PC vs. PC social (and other) skill checks.

I prefer to roleplay with the other people sitting at the table rather than compare dice scores. I understand it can be difficult if you want to play a charismatic swindler, but you as a person are not charismatic enough to convince another player to hand over their spell book; but thems the breaks. You have a world full of NPCs to swindle if you're not a good roleplayer.

If I were in your position I would have not chosen to make a "meta-game choice" and hold onto my book. I'd give it up if my character trusted the guy, or held onto it he didn't. There is no winning in D&D and avoiding conflict does not advance you closer to victory.

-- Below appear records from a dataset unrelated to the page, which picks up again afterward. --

import Summits.MatrixMultiplication.OmegaCensus.DicyclicSubgroupRestriction
import HarnessLib

/-!
# Restriction to an index-two subgroup, II: quotients without a cyclic subgroup of index `≤ 2`

ω-census `pub-omega`, family (b3), seat pub-omega-group gen 13.  Framing: lottery ticket; floor = certified bounds/negative
ranges.  VALUE: a kernel tool for the successor (quotients `A/⟨c₀⟩` of `2`-rank `2`); NOT progress on ω.

`no_dicyclic_law_of_two_small` (`DicyclicSubgroupRestriction.lean`) uses the three characters onto `𝔽₂³` only in its last line
(`psi_not_onto_of_four_cosets`).  Here the conclusion of the restriction — `A` is covered by the four cosets
`{0, z, c₀, c₀ − z} + ⟨g⟩`, i.e. `A/⟨c₀⟩` has a cyclic subgroup of index `≤ 2` — is negated directly as hypothesis `h4`, so the
theorem applies to ALL quotients without a cyclic subgroup of index `≤ 2` (`ℤ₄ × ℤ₁₆`, `ℤ₈²`, `ℤ₅ × ℤ₂₀`, …, the open cells of
`2`-rank `2`): `no_dicyclic_law_of_two_small'`.  Corollary `no_dicyclic_law_of_two_domino_rank_two`: with TWO homomorphisms
`A →+ ZMod 2` killing `c₀` and jointly onto `𝔽₂²`, no two-domino triple attains the dicyclic law in such a group (class P1
for `2`-rank `2`).
-/

namespace Summit.MatrixMultiplication.OmegaCensus

open Literature.Combinatorics.Additive Finset

section Restriction

variable {A : Type} [AddCommGroup A] [DecidableEq A] [Fintype A] {G : Type} [Group G] [DecidableEq G]
  {ρ τ : A → G} {c₀ : A}

/-- **Restriction to an index-two subgroup kills the dicyclic law, `A/⟨c₀⟩` without a cyclic subgroup of index `≤ 2`**
(hypothesis `h4`: `A` is not covered by four cosets `{0, z, c₀, c₀ − z} + ⟨g⟩`; see `DicyclicSubgroupRestriction.lean`):
dicyclic type, `c₀ ≠ 0`, `|A| ≡ 2 (mod 3)`, `|A| ≥ 28`; a TPP triple attaining `3|S||T||U| + 16 = 8|A|`; `φ : A →+ ZMod 2` non-zero
with `φ c₀ = 0`, constant `e` on `S₀`, `e + φ x` on `S₁`, `f` on `U₀`, `f + φ x` on `U₁` (so `S` and `U` lie in right
cosets of `H = ρ(ker φ) ∪ τ(x + ker φ)`).  Then `False`. [folklore] -/
theorem no_dicyclic_law_of_two_small'
    (hρρ : ∀ a b, ρ a * ρ b = ρ (a + b)) (hρτ : ∀ a b, ρ a * τ b = τ (b - a))
    (hτρ : ∀ a b, τ a * ρ b = τ (a + b)) (hττ : ∀ a b, τ a * τ b = ρ (c₀ + b - a)) (hc₀ : c₀ ≠ 0)
    (hρ : Function.Injective ρ) (hτ : Function.Injective τ) (hne : ∀ a b, ρ a ≠ τ b)
    (hsurj : ∀ g, (∃ a, ρ a = g) ∨ (∃ a, τ a = g)) (hmod : Fintype.card A % 3 = 2) (hA : 28 ≤ Fintype.card A)
    (h4 : ∀ g z : A, ¬ ∀ y : A, y ∈ AddSubgroup.zmultiples g ∨ y - z ∈ AddSubgroup.zmultiples g ∨
      y + c₀ ∈ AddSubgroup.zmultiples g ∨ y + c₀ - z ∈ AddSubgroup.zmultiples g)
    {S T U : Finset G} (h : TripleProductProperty S T U)
    (hV : 3 * (S.card * T.card * U.card) + 16 = 8 * Fintype.card A)
    (φ : A →+ ZMod 2) (hφc : φ c₀ = 0) (hφ : ∃ a, φ a ≠ 0) (x : A) (e f : ZMod 2)
    (hS₀ : ∀ a, ρ a ∈ S → φ a = e) (hS₁ : ∀ a, τ a ∈ S → φ a = e + φ x)
    (hU₀ : ∀ a, ρ a ∈ U → φ a = f) (hU₁ : ∀ a, τ a ∈ U → φ a = f + φ x) : False := by
  classical
  have zmod2_eq_one_of_ne_zero : ∀ {z : ZMod 2}, z ≠ 0 → z = 1 := by decide
  -- `φ` is onto; an element `a₁` with `φ a₁ = 1`, and preimages of `e`, `f`
  obtain ⟨a₁, ha₁'⟩ := hφ
  have ha₁ : φ a₁ = 1 := zmod2_eq_one_of_ne_zero ha₁'
  have hφsurj : Function.Surjective φ := by
    intro v
    by_cases hv : v = 0
    · exact ⟨0, by rw [map_zero, hv]⟩
    · exact ⟨a₁, by rw [ha₁, zmod2_eq_one_of_ne_zero hv]⟩
  obtain ⟨aₑ, haₑ⟩ := hφsurj e
  obtain ⟨a_f, ha_f⟩ := hφsurj f
  -- the subgroup `H`
  obtain ⟨H, hH⟩ := exists_subgroup_of_hom hρρ hρτ hτρ hττ φ hφc x
  -- `S·ρ(−aₑ) ⊆ H`, `U·ρ(−a_f) ⊆ H`
  have hSH : ∀ g ∈ S.map (Equiv.mulRight (ρ (-aₑ))).toEmbedding, g ∈ H := by
    intro g hg
    rw [mem_map_mulRight_iff, inv_rho hρρ, neg_neg] at hg
    have eg : g = g * ρ aₑ * ρ (-aₑ) := by rw [mul_assoc, hρρ, add_neg_cancel, rho_zero hρρ, mul_one]
    rcases hsurj (g * ρ aₑ) with ⟨a, ha⟩ | ⟨a, ha⟩
    · rw [← ha] at hg
      refine (hH g).2 ⟨a + -aₑ, by rw [map_add, map_neg, hS₀ a hg, haₑ, add_neg_cancel], Or.inl ?_⟩
      rw [eg, ← ha, hρρ]
    · rw [← ha] at hg
      refine (hH g).2 ⟨a + -aₑ - x, ?_, Or.inr ?_⟩
      · rw [map_sub, map_add, map_neg, hS₁ a hg, haₑ]; abel
      · rw [eg, ← ha, hτρ]; congr 1; abel
  have hUH : ∀ g ∈ U.map (Equiv.mulRight (ρ (-a_f))).toEmbedding, g ∈ H := by
    intro g hg
    rw [mem_map_mulRight_iff, inv_rho hρρ, neg_neg] at hg
    have eg : g = g * ρ a_f * ρ (-a_f) := by rw [mul_assoc, hρρ, add_neg_cancel, rho_zero hρρ, mul_one]
    rcases hsurj (g * ρ a_f) with ⟨a, ha⟩ | ⟨a, ha⟩
    · rw [← ha] at hg
      refine (hH g).2 ⟨a + -a_f, by rw [map_add, map_neg, hU₀ a hg, ha_f, add_neg_cancel], Or.inl ?_⟩
      rw [eg, ← ha, hρρ]
    · rw [← ha] at hg
      refine (hH g).2 ⟨a + -a_f - x, ?_, Or.inr ?_⟩
      · rw [map_sub, map_add, map_neg, hU₁ a hg, ha_f]; abel
      · rw [eg, ← ha, hτρ]; congr 1; abel
  -- an element outside `H` is moved into `H` by `ρ(−a₁)`
  have hmove : ∀ g : G, g ∉ H → g * ρ (-a₁) ∈ H := by
    intro g hg
    rcases hsurj g with ⟨a, rfl⟩ | ⟨a, rfl⟩
    · have hφa : φ a = 1 := by
        apply zmod2_eq_one_of_ne_zero
        intro h0
        exact hg ((hH _).2 ⟨a, h0, Or.inl rfl⟩)
      refine (hH _).2 ⟨a + -a₁, by rw [map_add, map_neg, hφa, ha₁, add_neg_cancel], Or.inl ?_⟩
      rw [hρρ]
    · have hφa : φ (a - x) = 1 := by
        apply zmod2_eq_one_of_ne_zero
        intro h0
        exact hg ((hH _).2 ⟨a - x, h0, Or.inr (by congr 1; abel)⟩)
      refine (hH _).2 ⟨a - x + -a₁, by rw [map_add, map_neg, hφa, ha₁, add_neg_cancel], Or.inr ?_⟩
      rw [hτρ]; congr 1; abel
  -- the larger half of `T`, translated into `H`
  obtain ⟨T₀, r, hT₀T, hT₀card, hT₀H⟩ :
      ∃ (T₀ : Finset G) (r : G), T₀ ⊆ T ∧ T.card ≤ 2 * T₀.card ∧ ∀ g ∈ T₀, g * r ∈ H := by
    have hsplit := Finset.card_filter_add_card_filter_not (s := T) (fun g => g ∈ H)
    by_cases hbig : T.card ≤ 2 * (T.filter fun g => g ∈ H).card
    · refine ⟨T.filter fun g => g ∈ H, 1, filter_subset _ _, hbig, fun g hg => ?_⟩
      rw [mul_one]; exact (mem_filter.1 hg).2
    · refine ⟨T.filter fun g => ¬ g ∈ H, ρ (-a₁), filter_subset _ _, by omega, fun g hg => ?_⟩
      exact hmove g (mem_filter.1 hg).2
  -- the translated triple inside `H`
  set S' := S.map (Equiv.mulRight (ρ (-aₑ))).toEmbedding with hS'
  set T' := T₀.map (Equiv.mulRight r).toEmbedding with hT'
  set U' := U.map (Equiv.mulRight (ρ (-a_f))).toEmbedding with hU'
  have hT'H : ∀ g ∈ T', g ∈ H := by
    intro g hg
    rw [hT', mem_map_mulRight_iff] at hg
    have := hT₀H _ hg
    rwa [inv_mul_cancel_right] at this
  have htpp' : TripleProductProperty S' T' U' := (h.mono (Subset.refl _) hT₀T (Subset.refl _)).map_mulRight _ _ _
  -- inside the group `H`
  set S'' : Finset H := S'.subtype (· ∈ H) with hS''
  set T'' : Finset H := T'.subtype (· ∈ H) with hT''
  set U'' : Finset H := U'.subtype (· ∈ H) with hU''
  have htpp'' : TripleProductProperty S'' T'' U'' := tpp_subtype H htpp'
  have cS'' : S''.card = S.card := by rw [hS'', card_subtype_of_subset H hSH, hS', card_map]
  have cT'' : T''.card = T₀.card := by rw [hT'', card_subtype_of_subset H hT'H, hT', card_map]
  have cU'' : U''.card = U.card := by rw [hU'', card_subtype_of_subset H hUH, hU', card_map]
  -- the presentation of `H` over `A' = ker φ`
  set A' : AddSubgroup A := φ.ker with hA'
  have hc₀' : c₀ ∈ A' := by rw [hA', AddMonoidHom.mem_ker]; exact hφc
  set c₀' : A' := ⟨c₀, hc₀'⟩ with hc₀'def
  have memA' : ∀ a : A', φ (a : A) = 0 := fun a => (AddMonoidHom.mem_ker).1 a.2
  set ρ' : A' → H := fun a => ⟨ρ a, (hH _).2 ⟨a, memA' a, Or.inl rfl⟩⟩ with hρ'def
  set τ' : A' → H := fun a => ⟨τ (x + a), (hH _).2 ⟨a, memA' a, Or.inr rfl⟩⟩ with hτ'def
  have hρρ' : ∀ a b, ρ' a * ρ' b = ρ' (a + b) := fun a b => by
    apply Subtype.ext
    show ρ (a : A) * ρ (b : A) = ρ ((a + b : A') : A)
    rw [hρρ, AddSubgroup.coe_add]
  have hρτ' : ∀ a b, ρ' a * τ' b = τ' (b - a) := fun a b => by
    apply Subtype.ext
    show ρ (a : A) * τ (x + (b : A)) = τ (x + ((b - a : A') : A))
    rw [hρτ, AddSubgroup.coe_sub]; congr 1; abel
  have hτρ' : ∀ a b, τ' a * ρ' b = τ' (a + b) := fun a b => by
    apply Subtype.ext
    show τ (x + (a : A)) * ρ (b : A) = τ (x + ((a + b : A') : A))
    rw [hτρ, AddSubgroup.coe_add]; congr 1; abel
  have hττ' : ∀ a b, τ' a * τ' b = ρ' (c₀' + b - a) := fun a b => by
    apply Subtype.ext
    show τ (x + (a : A)) * τ (x + (b : A)) = ρ (((c₀' + b - a : A') : A))
    rw [hττ, AddSubgroup.coe_sub, AddSubgroup.coe_add]; congr 1
    show c₀ + (x + (b : A)) - (x + (a : A)) = c₀ + (b : A) - (a : A)
    abel
  have hρ'inj : Function.Injective ρ' := fun a b hab => by
    apply Subtype.ext
    exact hρ (congrArg Subtype.val hab)
  have hτ'inj : Function.Injective τ' := fun a b hab => by
    apply Subtype.ext
    have := hτ (congrArg Subtype.val hab)
    exact add_left_cancel this
  have hne' : ∀ a b, ρ' a ≠ τ' b := fun a b hab => hne _ _ (congrArg Subtype.val hab)
  have hsurj' : ∀ g : H, (∃ a, ρ' a = g) ∨ (∃ a, τ' a = g) := by
    intro g
    obtain ⟨a, ha, hg⟩ := (hH g).1 g.2
    have haA' : a ∈ A' := by rw [hA', AddMonoidHom.mem_ker]; exact ha
    rcases hg with hg | hg
    · exact Or.inl ⟨⟨a, haA'⟩, Subtype.ext hg.symm⟩
    · exact Or.inr ⟨⟨a, haA'⟩, Subtype.ext hg.symm⟩
  have hc₀'ne : c₀' ≠ 0 := fun h0 => hc₀ (congrArg Subtype.val h0)
  -- `|A'| = |A|/2`
  have hcardA' : 2 * Fintype.card A' = Fintype.card A := by
    have h1 := DihedralLikeGroup.card_ker_mul_card φ hφsurj
    rw [ZMod.card] at h1
    have h2 : Fintype.card A' = (univ.filter fun a : A => φ a = 0).card := by
      have : Fintype.card A' = (univ.filter fun a : A => a ∈ A').card := by convert Fintype.card_subtype _
      rw [this]
      congr 1
      apply filter_congr
      intro a _
      rw [hA', AddMonoidHom.mem_ker]
    rw [h2]; omega
  have hmod' : Fintype.card A' % 3 = 1 := by omega
  have hA14 : 14 ≤ Fintype.card A' := by omega
  have h7 : 7 ≤ Fintype.card A' := by omega
  -- the mod-one law bound in `H`, and attainment
  have hle := tpp_volume_le_law_dihedralLike_mod_one hρρ' hρτ' hτρ' hττ' hρ'inj hτ'inj hne' hsurj' hmod' h7 htpp''
  rw [cS'', cT'', cU''] at hle
  obtain ⟨k, hk⟩ : ∃ k, Fintype.card A' = 3 * k + 1 := ⟨Fintype.card A' / 3, by omega⟩
  have hdiv : 2 * Fintype.card A' / 3 = 2 * k := by rw [hk]; omega
  rw [hdiv] at hle
  have hV' : 3 * (S''.card * T''.card * U''.card) + 8 = 8 * Fintype.card A' := by
    rw [cS'', cT'', cU'']
    have h1 : S.card * T.card * U.card ≤ 2 * (S.card * T₀.card * U.card) := by
      have := Nat.mul_le_mul_left (S.card * U.card) hT₀card
      nlinarith [this]
    omega
  -- gen 8: `A'/⟨c₀⟩` is cyclic
  obtain ⟨g, hg⟩ := quot_cyclic_of_mod_one_law_of_c0_ne_zero hρρ' hρτ' hτρ' hττ' hc₀'ne hρ'inj hτ'inj hne' hsurj'
    hmod' hA14 htpp'' hV'
  -- transfer to `A`: four cosets of `⟨g⟩`
  have hlift : ∀ y : A', y ∈ AddSubgroup.zmultiples g → (y : A) ∈ AddSubgroup.zmultiples (g : A) := by
    intro y hy
    obtain ⟨m, hm⟩ := AddSubgroup.mem_zmultiples_iff.1 hy
    exact AddSubgroup.mem_zmultiples_iff.2 ⟨m, by rw [← AddSubgroupClass.coe_zsmul, hm]⟩
  have hcov : ∀ y : A, y ∈ AddSubgroup.zmultiples (g : A) ∨ y - a₁ ∈ AddSubgroup.zmultiples (g : A) ∨
      y + c₀ ∈ AddSubgroup.zmultiples (g : A) ∨ y + c₀ - a₁ ∈ AddSubgroup.zmultiples (g : A) := by
    intro y
    by_cases hy : φ y = 0
    · have hyA' : y ∈ A' := by rw [hA', AddMonoidHom.mem_ker]; exact hy
      rcases hg ⟨y, hyA'⟩ with h0 | h0
      · exact Or.inl (hlift _ h0)
      · exact Or.inr (Or.inr (Or.inl (hlift _ h0)))
    · have hy1 : φ y = 1 := zmod2_eq_one_of_ne_zero hy
      have hyA' : y - a₁ ∈ A' := by rw [hA', AddMonoidHom.mem_ker, map_sub, hy1, ha₁, sub_self]
      rcases hg ⟨y - a₁, hyA'⟩ with h0 | h0
      · exact Or.inr (Or.inl (hlift _ h0))
      · refine Or.inr (Or.inr (Or.inr ?_))
        have := hlift _ h0
        have e1 : (((⟨y - a₁, hyA'⟩ : A') + c₀' : A') : A) = y + c₀ - a₁ := by
          show y - a₁ + c₀ = y + c₀ - a₁
          abel
        rwa [e1] at this
  exact h4 (g : A) a₁ hcov


/-- **Class P1 for quotients of `2`-rank `2` without a cyclic subgroup of index `≤ 2`**: two dominoes `S = {ρ s₀, τ s₁}`,
`T = {ρ t₀, τ t₁}`; two homomorphisms `ψ₁, ψ₂ : A →+ ZMod 2` killing `c₀`, jointly onto `𝔽₂²`, give a non-zero `φ` killing
`(t₁ − t₀) − (s₁ − s₀)`, and `no_dicyclic_law_of_two_small'` (rotated to `(T, U, S)`) ends it. [folklore] -/
theorem no_dicyclic_law_of_two_domino_rank_two
    (hρρ : ∀ a b, ρ a * ρ b = ρ (a + b)) (hρτ : ∀ a b, ρ a * τ b = τ (b - a))
    (hτρ : ∀ a b, τ a * ρ b = τ (a + b)) (hττ : ∀ a b, τ a * τ b = ρ (c₀ + b - a)) (hc₀ : c₀ ≠ 0)
    (hρ : Function.Injective ρ) (hτ : Function.Injective τ) (hne : ∀ a b, ρ a ≠ τ b)
    (hsurj : ∀ g, (∃ a, ρ a = g) ∨ (∃ a, τ a = g)) (hmod : Fintype.card A % 3 = 2) (hA : 28 ≤ Fintype.card A)
    (h4 : ∀ g z : A, ¬ ∀ y : A, y ∈ AddSubgroup.zmultiples g ∨ y - z ∈ AddSubgroup.zmultiples g ∨
      y + c₀ ∈ AddSubgroup.zmultiples g ∨ y + c₀ - z ∈ AddSubgroup.zmultiples g)
    (ψ₁ ψ₂ : A →+ ZMod 2) (hψc : ψ₁ c₀ = 0 ∧ ψ₂ c₀ = 0) (hψ : ∀ v : ZMod 2 × ZMod 2, ∃ y, (ψ₁ y, ψ₂ y) = v)
    {S T U : Finset G} (h : TripleProductProperty S T U)
    {s₀ s₁ t₀ t₁ : A} (hS : S = {ρ s₀, τ s₁}) (hT : T = {ρ t₀, τ t₁}) :
    3 * (S.card * T.card * U.card) + 16 ≠ 8 * Fintype.card A := by
  intro hV
  have zmod2_eq_one_of_ne_zero : ∀ {z : ZMod 2}, z ≠ 0 → z = 1 := by decide
  have zmod2_one_add_one : (1 : ZMod 2) + 1 = 0 := by decide
  set d : A := t₁ - t₀ - (s₁ - s₀) with hd
  obtain ⟨φ, hφc, hφ, hφd⟩ : ∃ φ : A →+ ZMod 2, φ c₀ = 0 ∧ (∃ a, φ a ≠ 0) ∧ φ d = 0 := by
    obtain ⟨y₁, hy₁⟩ := hψ (1, 0)
    obtain ⟨y₂, hy₂⟩ := hψ (0, 1)
    simp only [Prod.mk.injEq] at hy₁ hy₂
    by_cases h1 : ψ₁ d = 0
    · exact ⟨ψ₁, hψc.1, ⟨y₁, by rw [hy₁.1]; exact one_ne_zero⟩, h1⟩
    by_cases h2 : ψ₂ d = 0
    · exact ⟨ψ₂, hψc.2, ⟨y₂, by rw [hy₂.2]; exact one_ne_zero⟩, h2⟩
    refine ⟨ψ₁ + ψ₂, by rw [AddMonoidHom.add_apply, hψc.1, hψc.2, add_zero], ⟨y₁, ?_⟩, ?_⟩
    · rw [AddMonoidHom.add_apply, hy₁.1, hy₁.2, add_zero]; exact one_ne_zero
    · rw [AddMonoidHom.add_apply, zmod2_eq_one_of_ne_zero h1, zmod2_eq_one_of_ne_zero h2, zmod2_one_add_one]
  -- rotate to `(T, U, S)` so that the two dominoes are first and third
  refine no_dicyclic_law_of_two_small' hρρ hρτ hτρ hττ hc₀ hρ hτ hne hsurj hmod hA h4 h.rotate
    (by rw [show T.card * U.card * S.card = S.card * T.card * U.card by ring]; exact hV) φ hφc hφ (s₁ - s₀) (φ t₀) (φ s₀)
    ?_ ?_ ?_ ?_
  · intro a ha
    rw [hT, mem_insert, mem_singleton] at ha
    rcases ha with ha | ha
    · rw [hρ ha]
    · exact absurd ha (hne a t₁)
  · intro a ha
    rw [hT, mem_insert, mem_singleton] at ha
    rcases ha with ha | ha
    · exact absurd ha.symm (hne t₀ a)
    · rw [hτ ha]
      have : φ t₁ = φ t₀ + φ (s₁ - s₀) + φ d := by simp only [hd, map_sub]; abel
      rw [this, hφd, add_zero]
  · intro a ha
    rw [hS, mem_insert, mem_singleton] at ha
    rcases ha with ha | ha
    · rw [hρ ha]
    · exact absurd ha (hne a s₁)
  · intro a ha
    rw [hS, mem_insert, mem_singleton] at ha
    rcases ha with ha | ha
    · exact absurd ha.symm (hne s₀ a)
    · rw [hτ ha, map_sub]; abel

end Restriction

end Summit.MatrixMultiplication.OmegaCensus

On the flip side, stealing your spellbook doesn't award him any points, there would be no reason to follow through with the theft if it would wind up being unfun for you.

An important lesson to learn is you cannot remove meta-game knowledge, and the dice are a shitty method of protecting you from it. The best way to protect yourself from it is to learn to not utilize it.

For example, lets assume you know a Kobold has 12 AC because in previous games rolls of 11 missed, and rolls of 12 and higher hit. But in this game your character, with the Lucky Feat, encounters a kobold for the first time. You roll for an attack, see an 11, and decide to reroll. You just meta-gamed and the dice didn't save you.

As for your question about how my table does it. We never roll for interaction between PCs. We always play it out because it's way more fun. And yes we frequently do things as a player we wouldn't, but our character would. And it's often hilarious and always better for the story.